Políticas públicas que de fato pensem na moradia, trabalho, assistência social e saúde voltado para usuários de crack na cidade de São Paulo são escassas e, aquelas que tentaram atuar dessa maneira, como o De Braços Abertos, Doria tratou de exterminar na primeira oportunidade.

O que Osmar Terra crítica é exatamente o que está elogiando.

No entanto, fiquem atentos. Quando diz “experimentos” entre aspas, o Ministro está se referindo à chamada política de redução de danos, que em seu artigo, Terra chama de “correntes filosóficas, sem base científica”.

Na Cracolândia de São Paulo, a “corrente filosófica sem base científica”, ou seja, redução de danos, foi implantada pela gestão de Fernando Haddad (PT), que foi sucedido por Doria. Os resultados, mensurados por um grupo de pesquisadores da Unicamp em parceria com a ONG Open Society, demonstraram que:

– 84,75% dos usuários diminuíram o consumo de drogas;

– 52,52% retomaram contato com a família;

– 84,66% estão em tratamento médico.

Evidente que se ater somente aos números pode gerar distorções na análise, mas quais os resultados dos programas Redenção, do Doria, e Recomeço, do Alckmin? Há mais de 20 anos que o PSDB comanda o Governo do Estado e foi sob a sua batuta que nasceu a Cracolândia e o PCC, a facção criminosa mais poderosa do país.

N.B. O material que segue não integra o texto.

/-- item stmt-Langlands-16812 · crux · rank 5 · open · by planner
why it might fail: Theorems in print (Langlands 1980; A–C III.4.2(a), III.5.1; lifting also by Jacquet 1972 converse theorem over E), XL to formalise; as typed only drift can bite: the inert witness α ≠ −α must force π ≇ π ⊗ η (it does), strong lifting asserted for ANY cuspidal weak lift P (= BC(π) by SMO).
sources: LanglandsBaseChange1980, ArthurClozelAMS120 Ch. 3 Thm 4.2 (a), Thm 5.1, Ch. 1 §6–7, Jacquet1972, Gelbart1997 §6
[crux] (PROMOTED rev 10, route-choice a6bd8d4f: the harness judged baseChange_cyclic_cuspidal
XL-apex — it reduces only to its L² twin ArthurClozel1989_weakLifting_cuspidal, the trace-formula
comparison for all n) Quadratic BASE CHANGE for GL₂, F a number field, E/F Galois with [E:F] = 2,
four clauses = the n = 2 specialisations of the tree facts: (a) baseChange_cyclic_cuspidal (A–C
III.4.2 (a)): a cuspidal π on GL₂(𝔸_F) with a Satake parameter α ≠ −α (as multisets) at ONE place
inert in E has, for every hE, a CUSPIDAL weak lift P on GL₂(𝔸_E); (b)
ArthurClozel1989_strongLifting_unramified (III.5.1 + I §6): a cuspidal weak lift is an unramified
strong lift (IsUnramifiedBaseChangeLift) and unramifiedness descends at places unramified in E; (c)
…_allFinite: t_{P,w} = t_{π,v}^{f(w|v)} at EVERY finite w over v with π_v unramified, v ramified in
E allowed; (d) …_archimedean (III.5.1 + I §7): archimedean parameters restrict, χ_P(τ) = χ_π(τ|_F).
Each clause is implied verbatim by its tree fact at (2, F, E). Consumed by
ResidualBianchiDoorLevelBC ((a),(c),(d) at (ℚ, K): BC_K(π_f) cuspidal, regular algebraic, congruent
at every good place incl. those ramified in K/ℚ) and IcosahedralDescentLe -/
@[route_item "route-Langlands-ParityBlindBianchi", crux]
def QuadraticBaseChangeGL2 : Prop :=
  (∀ (F E : Type) [Field F] [NumberField F] [Field E] [NumberField E] [Algebra F E] [IsGalois F E], Module.finrank F E = 2 → ∀ (hF : Literature.NumberTheory.Automorphic.isCompact_glFiniteIntegralLevel 2 F) (π : Literature.NumberTheory.Automorphic.CuspidalAutomorphicRepData 2 F hF), (∃ (v : IsDedekindDomain.HeightOneSpectrum (NumberField.RingOfIntegers F)) (w : IsDedekindDomain.HeightOneSpectrum (NumberField.RingOfIntegers E)) (α : Multiset ℂ), w.asIdeal.under (NumberField.RingOfIntegers F) = v.asIdeal ∧ w.asIdeal.inertiaDeg (NumberField.RingOfIntegers F) = Module.finrank F E ∧ π.1.HasSatakeParamAt v α ∧ ∀ ζ : ℂ, IsPrimitiveRoot ζ (Module.finrank F E) → α.map (ζ * ·) ≠ α) → ∀ (hE : Literature.NumberTheory.Automorphic.isCompact_glFiniteIntegralLevel 2 E), ∃ P : Literature.NumberTheory.Automorphic.CuspidalAutomorphicRepData 2 E hE, Literature.NumberTheory.Automorphic.IsWeakBaseChangeLiftAE π.1 P.1) ∧ (∀ (F E : Type) [Field F] [NumberField F] [Field E] [NumberField E] [Algebra F E] [IsGalois F E], Module.finrank F E = 2 → ∀ (hF : Literature.NumberTheory.Automorphic.isCompact_glFiniteIntegralLevel 2 F) (hE : Literature.NumberTheory.Automorphic.isCompact_glFiniteIntegralLevel 2 E) (π : Literature.NumberTheory.Automorphic.CuspidalAutomorphicRepData 2 F hF) (P : Literature.NumberTheory.Automorphic.CuspidalAutomorphicRepData 2 E hE), Literature.NumberTheory.Automorphic.IsWeakBaseChangeLiftAE π.1 P.1 → Literature.NumberTheory.Automorphic.IsUnramifiedBaseChangeLift π.1 P.1 ∧ ∀ v : IsDedekindDomain.HeightOneSpectrum (NumberField.RingOfIntegers F), Algebra.IsUnramifiedIn (NumberField.RingOfIntegers E) v.asIdeal → (∀ w : IsDedekindDomain.HeightOneSpectrum (NumberField.RingOfIntegers E), w.asIdeal.under (NumberField.RingOfIntegers F) = v.asIdeal → P.1.IsUnramifiedAt w) → π.1.IsUnramifiedAt v) ∧ (∀ (F E : Type) [Field F] [NumberField F] [Field E] [NumberField E] [Algebra F E] [IsGalois F E], Module.finrank F E = 2 → ∀ (hF : Literature.NumberTheory.Automorphic.isCompact_glFiniteIntegralLevel 2 F) (hE : Literature.NumberTheory.Automorphic.isCompact_glFiniteIntegralLevel 2 E) (π : Literature.NumberTheory.Automorphic.CuspidalAutomorphicRepData 2 F hF) (P : Literature.NumberTheory.Automorphic.CuspidalAutomorphicRepData 2 E hE), Literature.NumberTheory.Automorphic.IsWeakBaseChangeLiftAE π.1 P.1 → ∀ (w : IsDedekindDomain.HeightOneSpectrum (NumberField.RingOfIntegers E)) (v : IsDedekindDomain.HeightOneSpectrum (NumberField.RingOfIntegers F)) (α : Multiset ℂ), w.asIdeal.under (NumberField.RingOfIntegers F) = v.asIdeal → π.1.HasSatakeParamAt v α → P.1.HasSatakeParamAt w (α.map (· ^ w.asIdeal.inertiaDeg (NumberField.RingOfIntegers F)))) ∧ (∀ (F E : Type) [Field F] [NumberField F] [Field E] [NumberField E] [Algebra F E] [IsGalois F E], Module.finrank F E = 2 → ∀ (hF : Literature.NumberTheory.Automorphic.isCompact_glFiniteIntegralLevel 2 F) (hE : Literature.NumberTheory.Automorphic.isCompact_glFiniteIntegralLevel 2 E) (π : Literature.NumberTheory.Automorphic.CuspidalAutomorphicRepData 2 F hF) (P : Literature.NumberTheory.Automorphic.CuspidalAutomorphicRepData 2 E hE), Literature.NumberTheory.Automorphic.IsWeakBaseChangeLiftAE π.1 P.1 → ∀ χ : (F →+* ℂ) → Multiset ℂ, π.1.HasArchParameter χ → P.1.HasArchParameter fun τ => χ (τ.comp (algebraMap F E)))

/-- item stmt-Langlands-16853 · crux · rank 6 · open · by planner
why it might fail: Cannot fail mathematically (facts ⊢ E1′R kernel-checked, p125055); fails only if a use site of baseChange_cyclic_cuspidal / strongLifting_archimedean / _allFinite in p125055's stubs is not at n = 2 (they are: BC_K(π_f), K/ℚ quadratic); khare_wintenberger 2 stays cited (next promotion if ruled apex).
sources: KhareWintenberger2009 Thm 1.2, Kisin2009TwoAdic, ArthurClozelAMS120 Ch. 3 Thm 4.2 (a), 5.1, LanglandsBaseChange1980, p125055
[crux] (E1″, BC-conditional residual door; route-choice rchoice-bc22de8d adopting rchoice-a6bd8d4f's
ruling, rev 14 package, 2026-08-16) `QuadraticBaseChangeGL2 → <ResidualBianchiDoorLevelR inlined>`
(antecedent = the sibling crux stmt-Langlands-16812 BY NAME, so this item must keep a rank above
its; conclusion = the text of stmt-Langlands-16621 verbatim; `rfl`-equal to `QuadraticBaseChangeGL2
→ ResidualBianchiDoorLevelR`). WHY: the closes-serving proof of E1′R (p125055,
Theorems/ParityBlindBianchiResidualBianchiDoorLevelR.lean: hypotheses khare_wintenberger,
baseChange_cyclic_cuspidal, ArthurClozel1989_strongLifting_archimedean, …_allFinite) rests on the
XL-apex fact baseChange_cyclic_cuspidal, PROMOTED (with the archimedean/allFinite clauses) to the
crux QuadraticBaseChangeGL2 (clauses (a),(d),(c)); this item is the form of the residual door that
`closes` consumes as `hE1 hQBC : ResidualBianchiDoorLevelR`. PROVABLE NOW modulo `khare_wintenberger
2 k` (Serre's conjecture mod 2 = KhareWintenberger2009 Thm 1.2 + Kisin2009TwoAdic; stays a cited
named fact here — if the harness rules it apex too, it is the next promotion, shared with
EvenArtinGL4Door.ResidualDoorMod2): re-plumb p12505 -/
@[route_item "route-Langlands-ParityBlindBianchi", crux]
def ResidualBianchiDoorLevelBC : Prop :=
  QuadraticBaseChangeGL2 → ∀ (ι : PadicAlgCl 2 ≃+* ℂ) (ρ : Literature.NumberTheory.GaloisRepresentations.FramedGaloisRep ℚ ℂ 2), ρ.toGaloisRep.IsIrreducible → Nonempty ((Matrix.ProjGenLinGroup.mk.comp ρ.toMonoidHom).range ≃* alternatingGroup (Fin 5)) → ∃ S₀ : Finset ℕ, 2 ∈ S₀ ∧ (0 : ℕ) ∉ S₀ ∧ ∀ (K : Type) [Field K] [NumberField K], NumberField.IsTotallyComplex K → Module.finrank ℚ K = 2 → (∃ v w : IsDedekindDomain.HeightOneSpectrum (NumberField.RingOfIntegers K), v ≠ w ∧ ((2 : ℕ) : NumberField.RingOfIntegers K) ∈ v.asIdeal ∧ ((2 : ℕ) : NumberField.RingOfIntegers K) ∈ w.asIdeal) → ∃ σ : Literature.NumberTheory.GaloisRepresentations.FramedGaloisRep K (PadicAlgCl 2) 2, (∀ (g : Field.absoluteGaloisGroup K) (i j : Fin 2), ι ((σ g).val i j) = ((Literature.NumberTheory.GaloisRepresentations.FramedGaloisRep.restrictField K ρ) g).val i j) ∧ Finite σ.toMonoidHom.range ∧ σ.toGaloisRep.IsIrreducible ∧ Nonempty ((Matrix.ProjGenLinGroup.mk.comp σ.toMonoidHom).range ≃* alternatingGroup (Fin 5)) ∧ ∃ (hcpt : Literature.NumberTheory.Automorphic.isCompact_glFiniteIntegralLevel 2 K) (π₀ : Literature.NumberTheory.Automorphic.CuspidalAutomorphicRepData 2 K hcpt), π₀.1.IsRegularAlgebraic ∧ ∀ v : IsDedekindDomain.HeightOneSpectrum (NumberField.RingOfIntegers K), (∀ ℓ ∈ S₀, ((ℓ : ℕ) : NumberField.RingOfIntegers K) ∉ v.asIdeal) → ∃ (α : Multiset ℂ) (P : Polynomial (PadicAlgCl 2)), π₀.1.HasSatakeParamAt v α ∧ σ.IsUnramifiedAt v ∧ σ.HasFrobCharpolyAt v P ∧ ∀ i : ℕ, ‖P.coeff i - (Literature.NumberTheory.Automorphic.arithFrobPolyOfSatake ι v.residueCard 2 α).coeff i‖ < 1

/-- item stmt-Langlands-16852 · crux · rank 7 · open · by planner
why it might fail: Cannot fail mathematically (F1–F4 ⊢ D′R kernel-checked, p111861/p125164); fails only if a use site of the full base-change/descent facts in the landed proof is not at n = 2 — checked: anchor_descent, pair_dichotomy, ReadOff all at (2, ℚ, ℚ(√−D)); F4 (III.3.1, tree-decomposed) stays cited.
sources: ArthurClozelAMS120 Ch. 3 Thm 3.1, 4.2 (a),(d), 5.1, LanglandsBaseChange1980, p111861, p125164, Literature.NumberTheory.Automorphic.ArthurClozel_fibres_quadratic_holds_of
[crux] (D″, BC-conditional uniform descent; route-choice rchoice-bc22de8d, rev 14 package,
2026-08-16) `QuadraticDescentGL2 → QuadraticBaseChangeGL2 → <IcosahedralDescentLevelR inlined>`
(antecedents = the sibling cruxes stmt-Langlands-16811/16812 BY NAME, so this item must keep a rank
above theirs; conclusion = the text of stmt-Langlands-16620 verbatim; `rfl`-equal to
`QuadraticDescentGL2 → QuadraticBaseChangeGL2 → IcosahedralDescentLevelR`). WHY: the harness ruled
the Literature fact `cuspidal_descent_cyclic` (and `baseChange_cyclic_cuspidal`,
`ArthurClozel1989_strongLifting_unramified`) XL-apex, so the closes-serving proof of D′R (p125164,
Theorems/ParityBlindBianchiIcosahedralDescentLevelR.lean, hypotheses F1–F4) may not rest on them as
cited facts; they are PROMOTED to the cruxes QuadraticDescentGL2 (F1 at n = 2) /
QuadraticBaseChangeGL2 (F3 = clause (a), F2 = clause (b)), and this item is the form of the descent
step that `closes` consumes as `hD hQD hQBC : IcosahedralDescentLevelR`. PROVABLE NOW modulo the
tree-decomposed F4 `ArthurClozel_fibres_quadratic` (A–C III.3.1; = Jacquet–Shalika (2.2)/(2.3) +
multiplicity one via `ArthurClozel_fibres_quadratic_holds_of`, which stays -/
@[route_item "route-Langlands-ParityBlindBianchi", crux]
def IcosahedralDescentLevelBC : Prop :=
  QuadraticDescentGL2 → QuadraticBaseChangeGL2 → ∀ (ι : PadicAlgCl 2 ≃+* ℂ) (ρ : Literature.NumberTheory.GaloisRepresentations.FramedGaloisRep ℚ ℂ 2), ρ.toGaloisRep.IsIrreducible → Nonempty ((Matrix.ProjGenLinGroup.mk.comp ρ.toMonoidHom).range ≃* alternatingGroup (Fin 5)) → (∃ S₀ : Finset ℕ, (0 : ℕ) ∉ S₀ ∧ ∀ (K : Type) [Field K] [NumberField K], NumberField.IsTotallyComplex K → Module.finrank ℚ K = 2 → (∃ v w : IsDedekindDomain.HeightOneSpectrum (NumberField.RingOfIntegers K), v ≠ w ∧ ((2 : ℕ) : NumberField.RingOfIntegers K) ∈ v.asIdeal ∧ ((2 : ℕ) : NumberField.RingOfIntegers K) ∈ w.asIdeal) → ∃ (σ : Literature.NumberTheory.GaloisRepresentations.FramedGaloisRep K (PadicAlgCl 2) 2) (hcpt : Literature.NumberTheory.Automorphic.isCompact_glFiniteIntegralLevel 2 K) (π : Literature.NumberTheory.Automorphic.CuspidalAutomorphicRepData 2 K hcpt), (∀ (g : Field.absoluteGaloisGroup K) (i j : Fin 2), ι ((σ g).val i j) = ((Literature.NumberTheory.GaloisRepresentations.FramedGaloisRep.restrictField K ρ) g).val i j) ∧ ∀ w : IsDedekindDomain.HeightOneSpectrum (NumberField.RingOfIntegers K), (∀ ℓ ∈ S₀, ((ℓ : ℕ) : NumberField.RingOfIntegers K) ∉ w.asIdeal) → Summit.Langlands.SatakeFrobCompatibleAt ι π.1 σ w) → ∃ (hcpt : Literature.NumberTheory.Automorphic.isCompact_glFiniteIntegralLevel 2 ℚ) (π : Literature.NumberTheory.Automorphic.CuspidalAutomorphicRepData 2 ℚ hcpt), (∀ᶠ v : IsDedekindDomain.HeightOneSpectrum (NumberField.RingOfIntegers ℚ) in Filter.cofinite, ∃ α : Multiset ℂ, π.1.HasSatakeParamAt v α ∧ ρ.IsUnramifiedAt v ∧ ρ.HasFrobCharpolyAt v (Literature.NumberTheory.Automorphic.satakePolynomial α))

Não há avanço algum na política de guerra às drogas adotada pelo Estado e pela Cidade de São Paulo nas gestões tucanas. O que se vê é um crescimento de mais de 200 mil presos nas penitenciárias nos últimos 20 anos, sendo cerca de 1/3 por tráfico de drogas. Quando finalmente em liberdade, faltam empregos e oportunidades, o que explica o porquê de 67% da população da Cracolândia ser de ex-detentos.

Osmar Terra só consegue dar respostas vazias, sem apresentar quaisquer dados que as fundamentam. Ao dizer que a “internação compulsória é necessária nos casos mais graves” porque o crack “age com muita rapidez e intensidade dentro do cérebro” e dessa forma gera o vício, não consegue explicar o porquê até hoje esse método nunca funcionou, sendo que grande maioria dos internados tem recaídas após o tratamento, muitas vezes por não haver qualquer acompanhamento.

Manter usuários presos em clínicas sob forte efeito de medicamentos e depois jogá-los nas ruas é a política de drogas que vai solucionar o problema da Cracolândia?

Fica mais fácil entender o apoio irrestrito observando o histórico de Osmar Terra enquanto deputado federal. Ele é autor do projeto que altera a Lei de Drogas, aumentando de 6 para 8 anos de prisão a pena mínima por tráfico de drogas e facilita o processo para internações compulsórias.

Também apresentou, junto ao deputado Giovani Cherini (PR-RS), projeto que acaba com o regime semiaberto no sistema penitenciário, o que representa atualmente, de acordo com o Infopen de 2014, 15% da população carcerária, cerca de 90 mil detidos. Com a lei, qualquer pessoa condenada a mais de 4 anos cumpre em regime fechado.

“A intervenção na “cracolândia” inicia um novo ciclo de compreensão e ação em defesa dos mais vulneráveis e de proteção a toda sociedade. Parabéns, São Paulo!”, encerra Osmar no seu artigo. Seria cômico se não fosse trágico.